Merge "Fix the bug that PVQ commit broke dering" into nextgenv2
diff --git a/av1/common/blockd.h b/av1/common/blockd.h
index 24c3631..439a6b4 100644
--- a/av1/common/blockd.h
+++ b/av1/common/blockd.h
@@ -64,7 +64,7 @@
   int max_theta[PVQ_MAX_PARTITIONS];
   int qg[PVQ_MAX_PARTITIONS];
   int k[PVQ_MAX_PARTITIONS];
-  od_coeff y[OD_BSIZE_MAX * OD_BSIZE_MAX];
+  od_coeff y[OD_TXSIZE_MAX * OD_TXSIZE_MAX];
   int nb_bands;
   int off[PVQ_MAX_PARTITIONS];
   int size[PVQ_MAX_PARTITIONS];
diff --git a/av1/common/odintrin.h b/av1/common/odintrin.h
index 6700383..96131f0 100644
--- a/av1/common/odintrin.h
+++ b/av1/common/odintrin.h
@@ -37,12 +37,17 @@
 
 /*Smallest blocks are 4x4*/
 #define OD_LOG_BSIZE0 (2)
-/*There are 4 block sizes total (4x4, 8x8, 16x16 and 32x32).*/
-#define OD_NBSIZES (4)
-/*The log of the maximum length of the side of a block.*/
-#define OD_LOG_BSIZE_MAX (OD_LOG_BSIZE0 + OD_NBSIZES - 1)

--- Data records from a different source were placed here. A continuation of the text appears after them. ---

import Literature.NumberTheory.Sieve.DrappeauDispersionS1Phase
import HarnessLib

/-!
# Drappeau 2017, §5.5: the pieces `ℛ₁(q₀,n₀)` in the variables `q_j = q₀q_j'`, `n_j = n₀n_j'`

Topic `Literature/NumberTheory/Sieve`, part of the formalisation of §5 of S. Drappeau, Proc. London
Math. Soc. (3) 114 (2017) 684–732 = arXiv:1504.05549 (Theorem 5.1 = the named fact
`Literature.NumberTheory.Sieve.Drappeau2017_theorem51`).  Everything here is PROVED; no definition
and no named fact is introduced.

§5.5 (arXiv p. 20) opens with "Let us rename `q₁` into `q₀q₁` and `q₂` into `q₀q₂`, and similarly
for `n₁` and `n₂`": the piece of `𝒮₁`/`ℛ₁` with `(q₁,q₂) = q₀`, `(n₁,n₂) = n₀` (the weights
`1_{(q₁,q₂)=q₀,(n₁,n₂)=n₀}` of `DrappeauDispersionS1PoissonWeighted` /
`Drappeau2017_theorem51_of_R1small`) becomes a sum over `q_j'`, `n_j'` with `(q₁',q₂') = (n₁',n₂') = 1`.
This file provides that re-indexing in a form directly applicable to the tree's pieces:

* `Drappeau2017.sum_eq_sum_image_div` — `∑_{q ∈ A} F(q) = ∑_{q' ∈ A/q₀} F(q₀q')` when `F`
  vanishes off the multiples of `q₀`;
* `Drappeau2017.sum_gcd_weight_reindex` — the four-fold version for summands
  `1_{(q₁,q₂)=q₀,(n₁,n₂)=n₀} P(n₁,n₂) G(q₁,q₂,n₁,n₂)`;
* `Drappeau2017.R1piece_eq_reindex` — applied to the piece `ℛ₁^{wt,≤H}(q₀,n₀)` of
  `Drappeau2017_theorem51_of_R1small` (its `b`-sum is then the one of
  `Drappeau2017.bsum_fourierChar_eq`, `DrappeauDispersionS1Phase`).

## References

* S. Drappeau, Proc. London Math. Soc. (3) 114 (2017) 684–732, arXiv:1504.05549, §5.5.
  [cite: Drappeau2017, §5.5]
-/

noncomputable section

open Finset
open scoped FourierTransform

namespace Literature.NumberTheory.Sieve

namespace Drappeau2017

/-- `q' ∈ {q ∈ A : q₀ ∣ q}/q₀ ↔ q₀q' ∈ A` (`q₀ ≥ 1`). [folklore] -/
theorem mem_image_div_iff {A : Finset ℕ} {q₀ : ℕ} (hq₀ : 0 < q₀) {q' : ℕ} :
    q' ∈ (A.filter (fun q : ℕ => q₀ ∣ q)).image (fun q : ℕ => q / q₀) ↔ q₀ * q' ∈ A := by
  rw [Finset.mem_image]
  constructor
  · rintro ⟨q, hq, rfl⟩
    rw [Finset.mem_filter] at hq
    rw [Nat.mul_div_cancel' hq.2]; exact hq.1
  · intro h
    exact ⟨q₀ * q', Finset.mem_filter.2 ⟨h, Dvd.intro q' rfl⟩, by rw [Nat.mul_div_cancel_left _ hq₀]⟩

/-- **Re-indexing over multiples**: if `F` vanishes at the `q ∈ A` not divisible by `q₀ ≥ 1`, then
`∑_{q ∈ A} F(q) = ∑_{q' ∈ {q ∈ A : q₀ ∣ q}/q₀} F(q₀q')`. [folklore] -/
theorem sum_eq_sum_image_div {A : Finset ℕ} {q₀ : ℕ} (F : ℕ → ℂ)
    (hF : ∀ q ∈ A, ¬ q₀ ∣ q → F q = 0) :
    ∑ q ∈ A, F q = ∑ q' ∈ (A.filter (fun q : ℕ => q₀ ∣ q)).image (fun q : ℕ => q / q₀), F (q₀ * q') := by
  have h1 : ∑ q ∈ A, F q = ∑ q ∈ A.filter (fun q : ℕ => q₀ ∣ q), F q := by
    rw [Finset.sum_filter]
    refine Finset.sum_congr rfl fun q hq => ?_
    by_cases h : q₀ ∣ q
    · rw [if_pos h]
    · rw [if_neg h, hF q hq h]
  rw [h1, Finset.sum_image]
  · refine Finset.sum_congr rfl fun q hq => ?_
    rw [Nat.mul_div_cancel' (Finset.mem_filter.1 hq).2]
  · intro q₁ hq₁ q₂ hq₂ h
    have h₁ := Nat.mul_div_cancel' (Finset.mem_filter.1 (Finset.mem_coe.1 hq₁)).2
    have h₂ := Nat.mul_div_cancel' (Finset.mem_filter.1 (Finset.mem_coe.1 hq₂)).2
    simp only at h
    rw [← h₁, ← h₂, h]

/-- `(q₀a, q₀b) = q₀ ↔ (a,b) = 1` for `q₀ ≥ 1`. [folklore] -/
theorem gcd_mul_eq_iff {q₀ a b : ℕ} (hq₀ : 0 < q₀) : Nat.gcd (q₀ * a) (q₀ * b) = q₀ ↔ Nat.Coprime a b := by
  rw [Nat.gcd_mul_left, Nat.Coprime]
  constructor
  · intro h; exact Nat.eq_of_mul_eq_mul_left hq₀ (h.trans (mul_one q₀).symm)
  · intro h; rw [h, mul_one]

/-- **Drappeau 2017, §5.5: the piece `(q₁,q₂) = q₀`, `(n₁,n₂) = n₀` in the variables `q₀q_j'`,
`n₀n_j'`.**  For `q₀, n₀ ≥ 1` and any `c`, `P`, `G`:
`∑_{q₁,q₂∈A} c(q₁,q₂) ∑_{n₁,n₂∈B} 1_{(q₁,q₂)=q₀,(n₁,n₂)=n₀} P(n₁,n₂) G(q₁,q₂,n₁,n₂)`
`= ∑_{q₁',q₂'∈A/q₀} c(q₀q₁',q₀q₂') ∑_{n₁',n₂'∈B/n₀} 1_{(q₁',q₂')=(n₁',n₂')=1} P(n₀n₁',n₀n₂') G(q₀q₁',q₀q₂',n₀n₁',n₀n₂')`
("let us rename `q_j` into `q₀q_j` … and similarly for `n_j`"). [cite: Drappeau2017, §5.5] -/
theorem sum_gcd_weight_reindex (A B : Finset ℕ) {q₀ n₀ : ℕ} (hq₀ : 0 < q₀) (hn₀ : 0 < n₀)
    (c : ℕ → ℕ → ℂ) (P : ℕ → ℕ → ℂ) (G : ℕ → ℕ → ℕ → ℕ → ℂ) :
    ∑ q₁ ∈ A, ∑ q₂ ∈ A, c q₁ q₂ * ∑ n₁ ∈ B, ∑ n₂ ∈ B,
        (if (Nat.gcd q₁ q₂ = q₀ ∧ Nat.gcd n₁ n₂ = n₀) then (1 : ℂ) else 0) * P n₁ n₂ *
          G q₁ q₂ n₁ n₂ =
      ∑ q₁' ∈ (A.filter (fun q : ℕ => q₀ ∣ q)).image (fun q : ℕ => q / q₀),
        ∑ q₂' ∈ (A.filter (fun q : ℕ => q₀ ∣ q)).image (fun q : ℕ => q / q₀),
          c (q₀ * q₁') (q₀ * q₂') *
            ∑ n₁' ∈ (B.filter (fun n : ℕ => n₀ ∣ n)).image (fun n : ℕ => n / n₀),
              ∑ n₂' ∈ (B.filter (fun n : ℕ => n₀ ∣ n)).image (fun n : ℕ => n / n₀),
                (if (Nat.Coprime q₁' q₂' ∧ Nat.Coprime n₁' n₂') then (1 : ℂ) else 0) *
                  P (n₀ * n₁') (n₀ * n₂') * G (q₀ * q₁') (q₀ * q₂') (n₀ * n₁') (n₀ * n₂') := by
  -- vanishing off the multiples
  have hwt : ∀ q₁ q₂ n₁ n₂ : ℕ, (¬ q₀ ∣ q₁ ∨ ¬ q₀ ∣ q₂ ∨ ¬ n₀ ∣ n₁ ∨ ¬ n₀ ∣ n₂) →
      (if (Nat.gcd q₁ q₂ = q₀ ∧ Nat.gcd n₁ n₂ = n₀) then (1 : ℂ) else 0) = 0 := by
    intro q₁ q₂ n₁ n₂ h
    rw [if_neg]
    rintro ⟨hq, hn⟩
    rcases h with h | h | h | h
    · exact h (hq ▸ Nat.gcd_dvd_left q₁ q₂)
    · exact h (hq ▸ Nat.gcd_dvd_right q₁ q₂)
    · exact h (hn ▸ Nat.gcd_dvd_left n₁ n₂)
    · exact h (hn ▸ Nat.gcd_dvd_right n₁ n₂)
  -- `q₁`
  rw [sum_eq_sum_image_div _ (fun q₁ _ h => Finset.sum_eq_zero fun q₂ _ => by
    rw [mul_eq_zero]; right
    exact Finset.sum_eq_zero fun n₁ _ => Finset.sum_eq_zero fun n₂ _ => by
      rw [hwt q₁ q₂ n₁ n₂ (Or.inl h), zero_mul, zero_mul])]
  refine Finset.sum_congr rfl fun q₁' _ => ?_
  -- `q₂`
  rw [sum_eq_sum_image_div _ (fun q₂ _ h => by
    rw [mul_eq_zero]; right
    exact Finset.sum_eq_zero fun n₁ _ => Finset.sum_eq_zero fun n₂ _ => by
      rw [hwt _ q₂ n₁ n₂ (Or.inr (Or.inl h)), zero_mul, zero_mul])]
  refine Finset.sum_congr rfl fun q₂' _ => ?_
  congr 1
  -- `n₁`
  rw [sum_eq_sum_image_div _ (fun n₁ _ h => Finset.sum_eq_zero fun n₂ _ => by
    rw [hwt _ _ n₁ n₂ (Or.inr (Or.inr (Or.inl h))), zero_mul, zero_mul])]
  refine Finset.sum_congr rfl fun n₁' _ => ?_
  -- `n₂`
  rw [sum_eq_sum_image_div _ (fun n₂ _ h => by
    rw [hwt _ _ _ n₂ (Or.inr (Or.inr (Or.inr h))), zero_mul, zero_mul])]
  refine Finset.sum_congr rfl fun n₂' _ => ?_
  have e : (Nat.gcd (q₀ * q₁') (q₀ * q₂') = q₀ ∧ Nat.gcd (n₀ * n₁') (n₀ * n₂') = n₀) ↔
      (Nat.Coprime q₁' q₂' ∧ Nat.Coprime n₁' n₂') := by
    rw [gcd_mul_eq_iff hq₀, gcd_mul_eq_iff hn₀]
  simp only [e]

/-- **The piece `ℛ₁^{wt,≤H}(q₀,n₀)` of the truncated frequency sum in the variables `q₀q_j'`,
`n₀n_j'`** (the hypothesis of `Drappeau2017_theorem51_of_R1small`, re-indexed as at the start of
§5.5). [cite: Drappeau2017, §5.5] -/
theorem R1piece_eq_reindex (a₁ a₂ : ℤ) (𝒬 𝒩 : Finset ℕ) (γ : ℕ → ℝ) (β : ℕ → ℂ) (M : ℝ)
    (H : ℕ) {q₀ n₀ : ℕ} (hq₀ : 0 < q₀) (hn₀ : 0 < n₀) :
    ∑ q₁ ∈ 𝒬, ∑ q₂ ∈ 𝒬, (γ q₁ : ℂ) * (γ q₂ : ℂ) *
        ∑ n₁ ∈ 𝒩, ∑ n₂ ∈ 𝒩,
          (if (Nat.gcd q₁ q₂ = q₀ ∧ Nat.gcd n₁ n₂ = n₀) then (1 : ℂ) else 0) *
            (β n₁ * starRingEnd ℂ (β n₂)) *
          ((M : ℂ) / (Nat.lcm q₁ q₂ : ℂ) *
            ∑ b ∈ (Finset.range (Nat.lcm q₁ q₂)).filter (fun b : ℕ =>
                (b : ZMod q₁) * ((n₁ : ZMod q₁) * (a₂ : ZMod q₁)) = (a₁ : ZMod q₁) ∧
                (b : ZMod q₂) * ((n₂ : ZMod q₂) * (a₂ : ZMod q₂)) = (a₁ : ZMod q₂)),
              ∑ h ∈ Finset.Icc (-(H : ℤ)) H, (if ((Nat.lcm q₁ q₂ : ℕ) : ℤ) ∣ h then 0 else
                𝓕 (BFI.bumpC 1 (1 / 2)) (M * h / (Nat.lcm q₁ q₂ : ℕ)) *
                  (𝐞 ((b : ℝ) * h / (Nat.lcm q₁ q₂ : ℕ)) : ℂ))) =
      ∑ q₁' ∈ (𝒬.filter (fun q : ℕ => q₀ ∣ q)).image (fun q : ℕ => q / q₀),
        ∑ q₂' ∈ (𝒬.filter (fun q : ℕ => q₀ ∣ q)).image (fun q : ℕ => q / q₀),
          (γ (q₀ * q₁') : ℂ) * (γ (q₀ * q₂') : ℂ) *
            ∑ n₁' ∈ (𝒩.filter (fun n : ℕ => n₀ ∣ n)).image (fun n : ℕ => n / n₀),
              ∑ n₂' ∈ (𝒩.filter (fun n : ℕ => n₀ ∣ n)).image (fun n : ℕ => n / n₀),
                (if (Nat.Coprime q₁' q₂' ∧ Nat.Coprime n₁' n₂') then (1 : ℂ) else 0) *
                  (β (n₀ * n₁') * starRingEnd ℂ (β (n₀ * n₂'))) *
                ((M : ℂ) / (Nat.lcm (q₀ * q₁') (q₀ * q₂') : ℂ) *
                  ∑ b ∈ (Finset.range (Nat.lcm (q₀ * q₁') (q₀ * q₂'))).filter (fun b : ℕ =>
                      (b : ZMod (q₀ * q₁')) * ((((n₀ * n₁' : ℕ)) : ZMod (q₀ * q₁')) *
                        (a₂ : ZMod (q₀ * q₁'))) = (a₁ : ZMod (q₀ * q₁')) ∧
                      (b : ZMod (q₀ * q₂')) * ((((n₀ * n₂' : ℕ)) : ZMod (q₀ * q₂')) *
                        (a₂ : ZMod (q₀ * q₂'))) = (a₁ : ZMod (q₀ * q₂'))),
                    ∑ h ∈ Finset.Icc (-(H : ℤ)) H,
                      (if ((Nat.lcm (q₀ * q₁') (q₀ * q₂') : ℕ) : ℤ) ∣ h then 0 else
                        𝓕 (BFI.bumpC 1 (1 / 2)) (M * h / (Nat.lcm (q₀ * q₁') (q₀ * q₂') : ℕ)) *
                          (𝐞 ((b : ℝ) * h / (Nat.lcm (q₀ * q₁') (q₀ * q₂') : ℕ)) : ℂ))) := by
  have h := sum_gcd_weight_reindex 𝒬 𝒩 hq₀ hn₀ (fun q₁ q₂ => (γ q₁ : ℂ) * (γ q₂ : ℂ))
    (fun n₁ n₂ => β n₁ * starRingEnd ℂ (β n₂))
    (fun q₁ q₂ n₁ n₂ => (M : ℂ) / (Nat.lcm q₁ q₂ : ℂ) *
      ∑ b ∈ (Finset.range (Nat.lcm q₁ q₂)).filter (fun b : ℕ =>
          (b : ZMod q₁) * ((n₁ : ZMod q₁) * (a₂ : ZMod q₁)) = (a₁ : ZMod q₁) ∧
          (b : ZMod q₂) * ((n₂ : ZMod q₂) * (a₂ : ZMod q₂)) = (a₁ : ZMod q₂)),
        ∑ h ∈ Finset.Icc (-(H : ℤ)) H, (if ((Nat.lcm q₁ q₂ : ℕ) : ℤ) ∣ h then 0 else
          𝓕 (BFI.bumpC 1 (1 / 2)) (M * h / (Nat.lcm q₁ q₂ : ℕ)) *
            (𝐞 ((b : ℝ) * h / (Nat.lcm q₁ q₂ : ℕ)) : ℂ)))
  beta_reduce at h
  simpa only [Nat.cast_mul] using h

end Drappeau2017

end Literature.NumberTheory.Sieve

end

+/*There are 5 block sizes total (4x4, 8x8, 16x16, 32x32 and 64x64).*/
+#define OD_NBSIZES (5)
 /*The maximum length of the side of a block.*/
-#define OD_BSIZE_MAX (1 << OD_LOG_BSIZE_MAX)
+#define OD_BSIZE_MAX MAX_SB_SIZE
+
+/*There are 4 transform sizes total in AV1 (4x4, 8x8, 16x16 and 32x32).*/
+#define OD_TXSIZES TX_SIZES
+/*The log of the maximum length of the side of a transform.*/
+#define OD_LOG_TXSIZE_MAX (OD_LOG_BSIZE0 + OD_TXSIZES - 1)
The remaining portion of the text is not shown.